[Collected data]
···
import Literature.NumberTheory.GaloisRepresentations.PotentialDiagonalizabilityCriteria
import Literature.NumberTheory.GaloisRepresentations.LabelledHodgeTateWeights
import Literature.NumberTheory.GaloisRepresentations.FramedRepBlockSum
import Mathlib.RingTheory.RootsOfUnity.PrimitiveRoots
import HarnessLib

/-!
# Potential diagonalizability in the Fontaine–Laffaille range (BLGGT 2014, Lemma 1.4.3 (2)) and
# the `⊕` / restriction calculus of `~` (BLGGT §1.4, remarks (4), (5))

Companion of `PotentialDiagonalizability.lean` / `PotentialDiagonalizabilityCriteria.lean` (cite item
wi-39792, wanted by line `inert-fl-transfer` of crux `stmt-Langlands-17003`, stubs
`stub_inductionUnramifiedFL` / `stub_tensorUnramifiedFL`).  The criteria file vendors Lemma 1.4.3 (1)
and records that "(2) needs the `p`-adic notion '`K/ℚ_p` unramified' and LABELLED Hodge–Tate weights";
labelled weights have since landed (`LabelledHodgeTateWeights.lean`,
`PeriodRingData.labelledHodgeTateWeights 𝔅 ρ τ`), and "`K/ℚ_p` unramified" is defined here
(`IsAbsolutelyUnramified`, valuation-free).  Everything is relative to crystalline extension data
`𝔅 : CrystallineExtensionData p K`, exactly as the accepted `blggt2014_lemma_1_4_3_1`.

## What is printed (held: arXiv:1010.2561, §1.4 "Local theory: `l = p`", pp. 14–15)

* Remarks after the definition of `~` ("We make the following remarks."): "(4) If `K'/K` is a finite
  extension and `ρ₁ ~ ρ₂` then `ρ₁|_{G_{K'}} ~ ρ₂|_{G_{K'}}`.  (5) If `ρ₁ ~ ρ₂` and `ρ₁' ~ ρ₂'` then
  `ρ₁ ⊕ ρ₁' ~ ρ₂ ⊕ ρ₂'` and `ρ₁ ⊗ ρ₁' ~ ρ₂ ⊗ ρ₂'` and `ρ₁^∨ ~ ρ₂^∨`."
* **Lemma 1.4.3.** "Keep the above notation, including the assumption `l = p` [`K/ℚ_l` finite].
  Suppose that `ρ : G_K → GL_n(ℚ̄_l)` is a potentially crystalline representation. …
  (2) If `K/ℚ_l` is unramified, if `ρ` is crystalline and if for each `τ : K ↪ L̄` the Hodge–Tate
  numbers `HT_τ(ρ) ⊂ [a_τ, a_τ + l − 2]` for some integer `a_τ`, then `ρ` is potentially
  diagonalizable."  Proof: twist to `a_τ = 0`; over a finite unramified `K'/K` with
  `ρ̄(G_{K'}) = ρ̄(I_K)`, `ρ̄|_{G_{K'}}` has an invariant filtration with one-dimensional graded pieces,
  Lemma 1.4.2 (Fontaine–Laffaille) gives a crystalline lift `ρ₂` with the same Hodge–Tate numbers and
  such a filtration, `ρ|_{G_{K'}} ~ ρ₂` by [CHT] Lemma 2.4.1, and `ρ₂` is potentially diagonalizable by
  part (1).

## Rendering

* `IsAbsolutelyUnramified p K`: `K = ℚ_p(ζ)` for a root of unity `ζ` of order prime to `p` — for
  `K/ℚ_p` finite this IS "`K/ℚ_p` unramified" (`e(K/ℚ_p) = 1`): the unramified extensions of `ℚ_p` are
  exactly the `ℚ_p(μ_m)`, `p ∤ m` (an unramified `K` of degree `f` is `ℚ_p(μ_{p^f − 1})` by the
  Teichmüller lift; conversely `ℚ_p(ζ_m)/ℚ_p`, `p ∤ m`, is unramified) [Serre, *Local Fields*, IV §4,
  Prop. 16 and Cor. 1–2; Neukirch, *Algebraic Number Theory*, II (7.12)–(7.13)].  No valuation on `K`
  is needed (the abstract `K` of these files carries none).
* Hodge–Tate labels: BLGGT's `τ : K ↪ ℚ̄_p` are rendered as the labels the crystalline datum of the
  base field offers, `τ : F₀ →+* ℚ̄_p` for `F₀ = (𝔅 ⊥).F₀` (the invariant field of the datum; for the
  intended `B_cris(K)` with `K` unramified, `F₀ = K₀ = K` and the filtration jumps of
  `D_cris(ρ) = D_dR(ρ)` are the Hodge–Tate numbers), and `HT_τ(ρ)` is
  `PeriodRingData.labelledHodgeTateWeights` of the `ℚ̄_p`-linear `ρ|_{Γ_⊥}` (`⊥ ≃ K`, the base-field
  convention of `PotentialDiagonalizability.lean`).
* "`ρ` is crystalline": `IsCrystallineFn (𝔅 ⊥) (ρ|_{Γ_⊥}).matrixFn` (as in `IsDiagonalizable`).
* Item (5): `⊕` is the tree's `FramedGaloisRep.blockSum`; the `⊗` and `∨` clauses are NOT vendored
  (`-- TODO(general form)`: no Kronecker product of framed representations in the tree yet; `∨` not
  requested).  Item (4) in the base form `K' / K` (from `Connects` to `ConnectsOver … K'`).

## Main statements

* `IsAbsolutelyUnramified p K` (definition) with `isAbsolutelyUnramified_padic` (PROVED: `ℚ_p/ℚ_p`).
* `HasLabelledHodgeTateWeightsInFLRange 𝔅 ρ` (definition: the hypothesis of (2), an interval of length
  `p − 2` for every label) with `hasLabelledHodgeTateWeightsInFLRange_iff`.
* `blggt2014_lemma_1_4_3_2` — NAMED FACT, Lemma 1.4.3 (2).
* `blggt2014_connects_restrict` — NAMED FACT, §1.4 remark (4) (base form).
* `blggt2014_connects_blockSum` — NAMED FACT, §1.4 remark (5), `⊕` clause.

## References

* T. Barnet-Lamb, T. Gee, D. Geraghty, R. Taylor, *Potential automorphy and change of weight*,
  Ann. of Math. 179 (2014) 501–609, §1.4 remarks (4)–(5), Lemma 1.4.3 (2) (arXiv:1010.2561
  pp. 14–15). [BarnetlambEtAl2014]
* J.-P. Serre, *Local Fields*, GTM 67 (1979), Ch. IV §4, Prop. 16 and Cor. 1–2 (unramified
  extensions of `ℚ_p` are the cyclotomic ones of order prime to `p`). [Serre1979]
-/

noncomputable section

open Field

namespace Literature.NumberTheory.GaloisRepresentations

universe u w

/-! ### `K/ℚ_p` unramified, valuation-free -/

section Unramified

/-- **`K/ℚ_p` is (absolutely) unramified**: `K` is generated over `ℚ_p` by a root of unity of order
prime to `p`, `K = ℚ_p(ζ)`, `ζ^m = 1`, `p ∤ m`.  For `K/ℚ_p` finite this is equivalent to
`e(K/ℚ_p) = 1` (the unramified extensions of `ℚ_p` are exactly the `ℚ_p(μ_m)` with `p ∤ m`: Serre,
*Local Fields*, IV §4; Neukirch II (7.12)–(7.13)); stated this way because the abstract `p`-adic
fields of `PotentialDiagonalizability.lean` carry no valuation. [cite: Serre1979, Ch. IV §4 (Prop. 16, Cor. 1–2)] -/
def IsAbsolutelyUnramified (p : ℕ) [Fact p.Prime] (K : Type u) [Field K] [Algebra ℚ_[p] K] : Prop :=
  ∃ (m : ℕ) (ζ : K), 0 < m ∧ ¬ p ∣ m ∧ ζ ^ m = 1 ∧ Algebra.adjoin ℚ_[p] {ζ} = ⊤

/-- Unfolding lemma. [folklore] -/
theorem isAbsolutelyUnramified_iff {p : ℕ} [Fact p.Prime] {K : Type u} [Field K] [Algebra ℚ_[p] K] :
    IsAbsolutelyUnramified p K ↔
      ∃ (m : ℕ) (ζ : K), 0 < m ∧ ¬ p ∣ m ∧ ζ ^ m = 1 ∧ Algebra.adjoin ℚ_[p] {ζ} = ⊤ :=
  Iff.rfl

/-- `ℚ_p / ℚ_p` is unramified (`ζ = 1`, `m = 1`). [folklore] -/
theorem isAbsolutelyUnramified_padic (p : ℕ) [Fact p.Prime] : IsAbsolutelyUnramified p ℚ_[p] :=
  ⟨1, 1, one_pos, fun h => (Fact.out : p.Prime).one_lt.ne' (Nat.dvd_one.1 h), one_pow 1, by
    rw [Algebra.adjoin_singleton_one]
    exact Algebra.eq_top_iff.2 fun x => ⟨x, rfl⟩⟩

end Unramified

/-! ### The Fontaine–Laffaille range hypothesis -/

section FLRange

variable {p : ℕ} [Fact p.Prime] {K : Type u} [Field K] [Algebra ℚ_[p] K] {n : ℕ}

/-- **`HT_τ(ρ) ⊂ [a_τ, a_τ + p − 2]` for every label `τ`** (the hypothesis of BLGGT Lemma 1.4.3 (2)):
for every embedding `τ : F₀ →+* ℚ̄_p` of the invariant field `F₀` of the base crystalline datum `𝔅 ⊥`
(intended: `F₀ = K`, `K/ℚ_p` unramified) there is an integer `a_τ` with every `τ`-labelled
Hodge–Tate weight of the `ℚ̄_p`-linear `ρ|_{Γ_⊥}` (`PeriodRingData.labelledHodgeTateWeights`, computed
from the filtration of the datum) in `[a_τ, a_τ + p − 2]`. [cite: BarnetlambEtAl2014, §1.4 Lemma 1.4.3 (2)] -/
def HasLabelledHodgeTateWeightsInFLRange (𝔅 : CrystallineExtensionData.{u, w} p K)
    (ρ : FramedGaloisRep K (PadicAlgCl p) n) : Prop :=
  ∀ τ : (𝔅 ⊥ inferInstance).F₀ →+* PadicAlgCl p, ∃ a : ℤ,
    ∀ h ∈ (𝔅 ⊥ inferInstance).toPeriodRingData.labelledHodgeTateWeights
        (ρ.restrictField (⊥ : IntermediateField K (AlgebraicClosure K))).toGaloisRep τ,
      a ≤ h ∧ h ≤ a + (p - 2 : ℕ)

/-- Unfolding lemma. [folklore] -/
theorem hasLabelledHodgeTateWeightsInFLRange_iff (𝔅 : CrystallineExtensionData.{u, w} p K)
    (ρ : FramedGaloisRep K (PadicAlgCl p) n) :
    HasLabelledHodgeTateWeightsInFLRange 𝔅 ρ ↔
      ∀ τ : (𝔅 ⊥ inferInstance).F₀ →+* PadicAlgCl p, ∃ a : ℤ,
        ∀ h ∈ (𝔅 ⊥ inferInstance).toPeriodRingData.labelledHodgeTateWeights
            (ρ.restrictField (⊥ : IntermediateField K (AlgebraicClosure K))).toGaloisRep τ,
          a ≤ h ∧ h ≤ a + (p - 2 : ℕ) :=
  Iff.rfl

end FLRange

/-! ### The named facts -/

/-- **Barnet-Lamb–Gee–Geraghty–Taylor 2014, Lemma 1.4.3 (2)** — "If `K/ℚ_l` is unramified, if `ρ` is
crystalline and if for each `τ : K ↪ L̄` the Hodge–Tate numbers `HT_τ(ρ) ⊂ [a_τ, a_τ + l − 2]` for some
integer `a_τ`, then `ρ` is potentially diagonalizable" (`l = p`, `K/ℚ_p` finite,
`ρ : G_K → GL_n(ℚ̄_p)` continuous).  Tree rendering, relative to crystalline extension data `𝔅` for `K`
(as `blggt2014_lemma_1_4_3_1`): `K/ℚ_p` finite and unramified (`IsAbsolutelyUnramified`), `ρ`
crystalline over `K` (`IsCrystallineFn (𝔅 ⊥) (ρ|_{Γ_⊥}).matrixFn`) with labelled Hodge–Tate weights in
Fontaine–Laffaille range (`HasLabelledHodgeTateWeightsInFLRange`) ⟹ `IsPotentiallyDiagonalizable 𝔅 ρ`.
Named fact (D-0014), not proved here (printed proof: Fontaine–Laffaille lift over an unramified `K'`
trivialising `ρ̄` on `G_{K'}/I_K`, [CHT] Lemma 2.4.1, and part (1)).
[cite: BarnetlambEtAl2014, §1.4 Lemma 1.4.3 (2)] -/
def blggt2014_lemma_1_4_3_2 : Prop :=
  ∀ (p : ℕ) [Fact p.Prime] (K : Type) [Field K] [Algebra ℚ_[p] K] [FiniteDimensional ℚ_[p] K]
    (𝔅 : CrystallineExtensionData.{0, w} p K) (n : ℕ) (ρ : FramedGaloisRep K (PadicAlgCl p) n),
    IsAbsolutelyUnramified p K →
    IsCrystallineFn (𝔅 ⊥ inferInstance)
      (ρ.restrictField (⊥ : IntermediateField K (AlgebraicClosure K))).matrixFn →
    HasLabelledHodgeTateWeightsInFLRange 𝔅 ρ →
      IsPotentiallyDiagonalizable 𝔅 ρ

/-- **BLGGT §1.4, remark (4) (base form)** — "If `K'/K` is a finite extension and `ρ₁ ~ ρ₂` then
`ρ₁|_{G_{K'}} ~ ρ₂|_{G_{K'}}`": for continuous `ρ₁ ρ₂ : Γ_K → GL_n(ℚ̄_p)` with `Connects 𝔅 ρ₁ ρ₂` and a
finite extension `K'` of `K` inside `K̄`, `ConnectsOver 𝔅 K' ρ₁|_{Γ_{K'}} ρ₂|_{Γ_{K'}}`.  Named fact
(D-0014). [cite: BarnetlambEtAl2014, §1.4 remark (4)] -/
def blggt2014_connects_restrict : Prop :=
  ∀ (p : ℕ) [Fact p.Prime] (K : Type) [Field K] [Algebra ℚ_[p] K] [FiniteDimensional ℚ_[p] K]
    (𝔅 : CrystallineExtensionData.{0, w} p K) (n : ℕ) (ρ₁ ρ₂ : FramedGaloisRep K (PadicAlgCl p) n),
    Connects 𝔅 ρ₁ ρ₂ →
    ∀ (K' : IntermediateField K (AlgebraicClosure K)), FiniteDimensional K K' →
      ConnectsOver 𝔅 K' (ρ₁.restrictField K') (ρ₂.restrictField K')

/-- **BLGGT §1.4, remark (5), direct sums** — "If `ρ₁ ~ ρ₂` and `ρ₁' ~ ρ₂'` then
`ρ₁ ⊕ ρ₁' ~ ρ₂ ⊕ ρ₂'`": for a finite extension `K'` of `K` inside `K̄` and continuous representations
`ρ₁ ρ₂ : Γ_{K'} → GL_m(ℚ̄_p)`, `ρ₁' ρ₂' : Γ_{K'} → GL_n(ℚ̄_p)`, `ConnectsOver 𝔅 K' ρ₁ ρ₂` and
`ConnectsOver 𝔅 K' ρ₁' ρ₂'` give `ConnectsOver 𝔅 K' (ρ₁ ⊞ ρ₁') (ρ₂ ⊞ ρ₂')` (`FramedGaloisRep.blockSum`,
the direct sum in the concatenated frame).  Named fact (D-0014).
`-- TODO(general form): the ⊗ and ∨ clauses of remark (5) (no Kronecker product of framed representations yet).`
[cite: BarnetlambEtAl2014, §1.4 remark (5)] -/
def blggt2014_connects_blockSum : Prop :=
  ∀ (p : ℕ) [Fact p.Prime] (K : Type) [Field K] [Algebra ℚ_[p] K] [FiniteDimensional ℚ_[p] K]
    (𝔅 : CrystallineExtensionData.{0, w} p K) (K' : IntermediateField K (AlgebraicClosure K))
    (m n : ℕ) (ρ₁ ρ₂ : FramedGaloisRep K' (PadicAlgCl p) m) (ρ₁' ρ₂' : FramedGaloisRep K' (PadicAlgCl p) n),
    ConnectsOver 𝔅 K' ρ₁ ρ₂ → ConnectsOver 𝔅 K' ρ₁' ρ₂' →
      ConnectsOver 𝔅 K' (ρ₁.blockSum ρ₁') (ρ₂.blockSum ρ₂')

/-- Remark (5) for representations of `Γ_K` itself (`Connects`, base field `⊥`), using that
restriction commutes with block sums (`FramedGaloisRep.restrictField_blockSum`).
[cite: BarnetlambEtAl2014, §1.4 remark (5)] -/
theorem blggt2014_connects_blockSum.connects (h : blggt2014_connects_blockSum.{w})
    {p : ℕ} [Fact p.Prime] {K : Type} [Field K] [Algebra ℚ_[p] K] [FiniteDimensional ℚ_[p] K]
    (𝔅 : CrystallineExtensionData.{0, w} p K) {m n : ℕ}
    {ρ₁ ρ₂ : FramedGaloisRep K (PadicAlgCl p) m} {ρ₁' ρ₂' : FramedGaloisRep K (PadicAlgCl p) n}
    (h₁ : Connects 𝔅 ρ₁ ρ₂) (h₂ : Connects 𝔅 ρ₁' ρ₂') :
    Connects 𝔅 (ρ₁.blockSum ρ₁') (ρ₂.blockSum ρ₂') := by
  unfold Connects
  rw [FramedGaloisRep.restrictField_blockSum, FramedGaloisRep.restrictField_blockSum]
  exact h p K 𝔅 ⊥ m n _ _ _ _ h₁ h₂

end Literature.NumberTheory.GaloisRepresentations

end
···
Problem to solve
Copy, please, exactly the lines that start at the first line of the data and end at the line containing "Lemma 1.4.3 (1)", both kept and no others.

Task response
import Literature.NumberTheory.GaloisRepresentations.PotentialDiagonalizabilityCriteria
import Literature.NumberTheory.GaloisRepresentations.LabelledHodgeTateWeights
import Literature.NumberTheory.GaloisRepresentations.FramedRepBlockSum
import Mathlib.RingTheory.RootsOfUnity.PrimitiveRoots
import HarnessLib

/-!
# Potential diagonalizability in the Fontaine–Laffaille range (BLGGT 2014, Lemma 1.4.3 (2)) and
# the `⊕` / restriction calculus of `~` (BLGGT §1.4, remarks (4), (5))

Companion of `PotentialDiagonalizability.lean` / `PotentialDiagonalizabilityCriteria.lean` (cite item
wi-39792, wanted by line `inert-fl-transfer` of crux `stmt-Langlands-17003`, stubs
`stub_inductionUnramifiedFL` / `stub_tensorUnramifiedFL`).  The criteria file vendors Lemma 1.4.3 (1)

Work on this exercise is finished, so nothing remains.